***** Data for analysis

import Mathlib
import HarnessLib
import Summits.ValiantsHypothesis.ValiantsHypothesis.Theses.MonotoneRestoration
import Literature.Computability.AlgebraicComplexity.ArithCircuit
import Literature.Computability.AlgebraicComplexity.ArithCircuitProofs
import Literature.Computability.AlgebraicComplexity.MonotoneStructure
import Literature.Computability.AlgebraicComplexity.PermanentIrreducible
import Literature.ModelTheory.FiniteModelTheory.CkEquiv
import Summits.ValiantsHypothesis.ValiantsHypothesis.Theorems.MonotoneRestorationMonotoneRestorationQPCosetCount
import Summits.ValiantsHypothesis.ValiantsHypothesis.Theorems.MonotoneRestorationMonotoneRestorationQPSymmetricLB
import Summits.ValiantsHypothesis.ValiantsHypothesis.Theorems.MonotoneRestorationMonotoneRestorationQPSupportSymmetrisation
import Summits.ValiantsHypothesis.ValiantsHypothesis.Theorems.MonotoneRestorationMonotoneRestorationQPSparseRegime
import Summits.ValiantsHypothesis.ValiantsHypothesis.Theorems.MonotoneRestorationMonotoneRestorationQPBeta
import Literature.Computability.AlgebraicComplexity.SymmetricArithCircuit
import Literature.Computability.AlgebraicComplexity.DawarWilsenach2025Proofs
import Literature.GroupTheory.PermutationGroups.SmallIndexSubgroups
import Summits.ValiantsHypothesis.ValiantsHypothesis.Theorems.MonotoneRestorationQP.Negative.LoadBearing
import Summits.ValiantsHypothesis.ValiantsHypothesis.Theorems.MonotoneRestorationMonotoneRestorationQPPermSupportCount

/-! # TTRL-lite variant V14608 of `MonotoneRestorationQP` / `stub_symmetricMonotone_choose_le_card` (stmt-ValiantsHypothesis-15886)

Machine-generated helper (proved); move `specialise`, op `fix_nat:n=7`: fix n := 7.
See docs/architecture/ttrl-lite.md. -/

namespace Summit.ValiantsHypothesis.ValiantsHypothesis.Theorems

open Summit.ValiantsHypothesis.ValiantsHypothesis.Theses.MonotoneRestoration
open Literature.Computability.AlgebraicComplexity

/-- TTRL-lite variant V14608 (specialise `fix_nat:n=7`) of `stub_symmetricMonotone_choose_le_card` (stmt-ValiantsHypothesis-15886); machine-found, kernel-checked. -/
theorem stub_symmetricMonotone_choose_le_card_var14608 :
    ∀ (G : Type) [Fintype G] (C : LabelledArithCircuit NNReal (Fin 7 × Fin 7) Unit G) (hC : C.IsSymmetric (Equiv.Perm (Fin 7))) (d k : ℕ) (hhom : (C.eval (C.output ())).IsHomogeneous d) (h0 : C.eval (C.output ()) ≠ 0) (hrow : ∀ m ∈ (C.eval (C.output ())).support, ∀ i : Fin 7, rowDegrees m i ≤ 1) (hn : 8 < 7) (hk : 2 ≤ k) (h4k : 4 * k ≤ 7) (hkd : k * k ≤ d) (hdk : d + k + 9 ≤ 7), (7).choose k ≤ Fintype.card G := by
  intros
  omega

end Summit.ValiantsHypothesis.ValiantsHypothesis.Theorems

**********
***** Data for analysis

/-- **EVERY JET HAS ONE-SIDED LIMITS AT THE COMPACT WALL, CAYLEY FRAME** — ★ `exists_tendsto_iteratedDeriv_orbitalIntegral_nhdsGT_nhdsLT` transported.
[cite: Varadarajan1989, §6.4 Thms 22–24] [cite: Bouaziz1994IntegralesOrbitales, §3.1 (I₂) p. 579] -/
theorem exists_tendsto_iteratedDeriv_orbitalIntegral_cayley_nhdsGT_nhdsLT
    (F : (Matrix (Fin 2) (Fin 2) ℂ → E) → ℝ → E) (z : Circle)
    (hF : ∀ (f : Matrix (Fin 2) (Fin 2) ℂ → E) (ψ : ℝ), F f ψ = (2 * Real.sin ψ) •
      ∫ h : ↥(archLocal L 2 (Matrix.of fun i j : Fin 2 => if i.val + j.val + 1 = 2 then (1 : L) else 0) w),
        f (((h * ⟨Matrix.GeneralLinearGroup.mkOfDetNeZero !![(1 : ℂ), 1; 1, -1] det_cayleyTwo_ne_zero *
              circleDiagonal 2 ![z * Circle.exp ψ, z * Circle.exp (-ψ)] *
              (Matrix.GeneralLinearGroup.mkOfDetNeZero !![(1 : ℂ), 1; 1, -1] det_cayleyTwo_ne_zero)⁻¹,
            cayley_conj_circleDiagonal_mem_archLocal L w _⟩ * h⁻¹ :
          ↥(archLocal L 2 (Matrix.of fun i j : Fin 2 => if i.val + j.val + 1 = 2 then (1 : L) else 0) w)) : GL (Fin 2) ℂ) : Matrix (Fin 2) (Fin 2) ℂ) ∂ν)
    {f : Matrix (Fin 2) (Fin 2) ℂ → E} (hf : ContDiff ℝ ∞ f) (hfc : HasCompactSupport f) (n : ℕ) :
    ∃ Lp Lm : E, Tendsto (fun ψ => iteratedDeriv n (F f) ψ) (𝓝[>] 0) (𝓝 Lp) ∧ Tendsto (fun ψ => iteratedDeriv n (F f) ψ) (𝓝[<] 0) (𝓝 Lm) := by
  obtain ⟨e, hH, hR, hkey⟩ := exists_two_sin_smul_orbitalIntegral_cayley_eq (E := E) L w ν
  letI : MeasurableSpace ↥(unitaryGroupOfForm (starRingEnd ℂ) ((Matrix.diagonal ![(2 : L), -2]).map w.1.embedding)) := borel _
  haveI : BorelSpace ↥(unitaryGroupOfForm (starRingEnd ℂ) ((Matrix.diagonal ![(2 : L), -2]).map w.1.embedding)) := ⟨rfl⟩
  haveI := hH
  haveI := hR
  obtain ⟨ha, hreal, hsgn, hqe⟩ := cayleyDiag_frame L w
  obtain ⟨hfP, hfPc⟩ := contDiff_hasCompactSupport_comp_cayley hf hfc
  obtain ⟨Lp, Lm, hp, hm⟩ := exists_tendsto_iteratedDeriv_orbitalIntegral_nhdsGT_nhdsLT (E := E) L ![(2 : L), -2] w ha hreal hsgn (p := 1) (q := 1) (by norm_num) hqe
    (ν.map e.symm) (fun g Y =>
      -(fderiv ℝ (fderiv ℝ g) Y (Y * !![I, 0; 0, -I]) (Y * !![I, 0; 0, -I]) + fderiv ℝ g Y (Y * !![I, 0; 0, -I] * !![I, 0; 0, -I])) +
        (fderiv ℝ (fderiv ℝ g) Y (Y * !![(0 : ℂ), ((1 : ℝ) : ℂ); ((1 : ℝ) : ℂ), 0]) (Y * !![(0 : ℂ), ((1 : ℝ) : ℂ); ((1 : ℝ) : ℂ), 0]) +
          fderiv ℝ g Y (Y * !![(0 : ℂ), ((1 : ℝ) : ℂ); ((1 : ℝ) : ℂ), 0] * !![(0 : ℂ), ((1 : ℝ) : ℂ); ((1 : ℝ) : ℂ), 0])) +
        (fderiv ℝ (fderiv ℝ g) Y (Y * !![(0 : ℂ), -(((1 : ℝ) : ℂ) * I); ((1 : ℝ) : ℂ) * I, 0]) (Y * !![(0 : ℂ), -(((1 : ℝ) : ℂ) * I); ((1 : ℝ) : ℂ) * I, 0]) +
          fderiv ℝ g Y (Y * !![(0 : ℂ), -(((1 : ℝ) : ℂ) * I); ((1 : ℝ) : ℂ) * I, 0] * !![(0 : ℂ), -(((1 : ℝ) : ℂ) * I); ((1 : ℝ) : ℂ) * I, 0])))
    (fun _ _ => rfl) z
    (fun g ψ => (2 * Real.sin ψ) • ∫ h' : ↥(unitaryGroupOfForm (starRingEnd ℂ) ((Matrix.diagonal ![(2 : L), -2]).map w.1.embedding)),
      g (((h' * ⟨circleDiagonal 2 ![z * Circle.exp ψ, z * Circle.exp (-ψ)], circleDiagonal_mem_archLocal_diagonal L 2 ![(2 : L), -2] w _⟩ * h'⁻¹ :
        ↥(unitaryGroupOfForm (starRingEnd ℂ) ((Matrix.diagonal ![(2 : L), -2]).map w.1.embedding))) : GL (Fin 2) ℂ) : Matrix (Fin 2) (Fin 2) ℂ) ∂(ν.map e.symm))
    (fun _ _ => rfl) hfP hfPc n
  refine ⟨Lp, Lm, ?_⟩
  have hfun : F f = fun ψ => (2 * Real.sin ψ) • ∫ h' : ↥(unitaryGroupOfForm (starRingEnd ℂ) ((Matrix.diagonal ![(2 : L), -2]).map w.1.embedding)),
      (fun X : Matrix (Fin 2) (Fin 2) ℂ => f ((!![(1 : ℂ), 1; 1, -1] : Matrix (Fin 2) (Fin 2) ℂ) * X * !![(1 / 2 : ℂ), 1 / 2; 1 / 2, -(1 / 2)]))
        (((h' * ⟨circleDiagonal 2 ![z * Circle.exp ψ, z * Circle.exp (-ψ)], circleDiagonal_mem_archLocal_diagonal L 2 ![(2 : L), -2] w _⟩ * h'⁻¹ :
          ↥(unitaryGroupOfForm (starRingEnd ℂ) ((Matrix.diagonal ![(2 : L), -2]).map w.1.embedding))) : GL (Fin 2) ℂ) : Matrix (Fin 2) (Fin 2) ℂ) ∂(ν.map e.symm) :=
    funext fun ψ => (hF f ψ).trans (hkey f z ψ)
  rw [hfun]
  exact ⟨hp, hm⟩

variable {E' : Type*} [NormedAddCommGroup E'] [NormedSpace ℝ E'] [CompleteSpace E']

**********

__How to complete this task__
For the lines above, output exactly those from the line containing "-(fderiv ℝ (fderiv" through the line containing "E'] [CompleteSpace E']", and skip the others.

__Answer space__
      -(fderiv ℝ (fderiv ℝ g) Y (Y * !![I, 0; 0, -I]) (Y * !![I, 0; 0, -I]) + fderiv ℝ g Y (Y * !![I, 0; 0, -I] * !![I, 0; 0, -I])) +
        (fderiv ℝ (fderiv ℝ g) Y (Y * !![(0 : ℂ), ((1 : ℝ) : ℂ); ((1 : ℝ) : ℂ), 0]) (Y * !![(0 : ℂ), ((1 : ℝ) : ℂ); ((1 : ℝ) : ℂ), 0]) +
          fderiv ℝ g Y (Y * !![(0 : ℂ), ((1 : ℝ) : ℂ); ((1 : ℝ) : ℂ), 0] * !![(0 : ℂ), ((1 : ℝ) : ℂ); ((1 : ℝ) : ℂ), 0])) +
        (fderiv ℝ (fderiv ℝ g) Y (Y * !![(0 : ℂ), -(((1 : ℝ) : ℂ) * I); ((1 : ℝ) : ℂ) * I, 0]) (Y * !![(0 : ℂ), -(((1 : ℝ) : ℂ) * I); ((1 : ℝ) : ℂ) * I, 0]) +
          fderiv ℝ g Y (Y * !![(0 : ℂ), -(((1 : ℝ) : ℂ) * I); ((1 : ℝ) : ℂ) * I, 0] * !![(0 : ℂ), -(((1 : ℝ) : ℂ) * I); ((1 : ℝ) : ℂ) * I, 0])))
    (fun _ _ => rfl) z
    (fun g ψ => (2 * Real.sin ψ) • ∫ h' : ↥(unitaryGroupOfForm (starRingEnd ℂ) ((Matrix.diagonal ![(2 : L), -2]).map w.1.embedding)),
      g (((h' * ⟨circleDiagonal 2 ![z * Circle.exp ψ, z * Circle.exp (-ψ)], circleDiagonal_mem_archLocal_diagonal L 2 ![(2 : L), -2] w _⟩ * h'⁻¹ :
        ↥(unitaryGroupOfForm (starRingEnd ℂ) ((Matrix.diagonal ![(2 : L), -2]).map w.1.embedding))) : GL (Fin 2) ℂ) : Matrix (Fin 2) (Fin 2) ℂ) ∂(ν.map e.symm))
    (fun _ _ => rfl) hfP hfPc n
  refine ⟨Lp, Lm, ?_⟩
  have hfun : F f = fun ψ => (2 * Real.sin ψ) • ∫ h' : ↥(unitaryGroupOfForm (starRingEnd ℂ) ((Matrix.diagonal ![(2 : L), -2]).map w.1.embedding)),
      (fun X : Matrix (Fin 2) (Fin 2) ℂ => f ((!![(1 : ℂ), 1; 1, -1] : Matrix (Fin 2) (Fin 2) ℂ) * X * !![(1 / 2 : ℂ), 1 / 2; 1 / 2, -(1 / 2)]))
        (((h' * ⟨circleDiagonal 2 ![z * Circle.exp ψ, z * Circle.exp (-ψ)], circleDiagonal_mem_archLocal_diagonal L 2 ![(2 : L), -2] w _⟩ * h'⁻¹ :
          ↥(unitaryGroupOfForm (starRingEnd ℂ) ((Matrix.diagonal ![(2 : L), -2]).map w.1.embedding))) : GL (Fin 2) ℂ) : Matrix (Fin 2) (Fin 2) ℂ) ∂(ν.map e.symm) :=
    funext fun ψ => (hF f ψ).trans (hkey f z ψ)
  rw [hfun]
  exact ⟨hp, hm⟩

variable {E' : Type*} [NormedAddCommGroup E'] [NormedSpace ℝ E'] [CompleteSpace E']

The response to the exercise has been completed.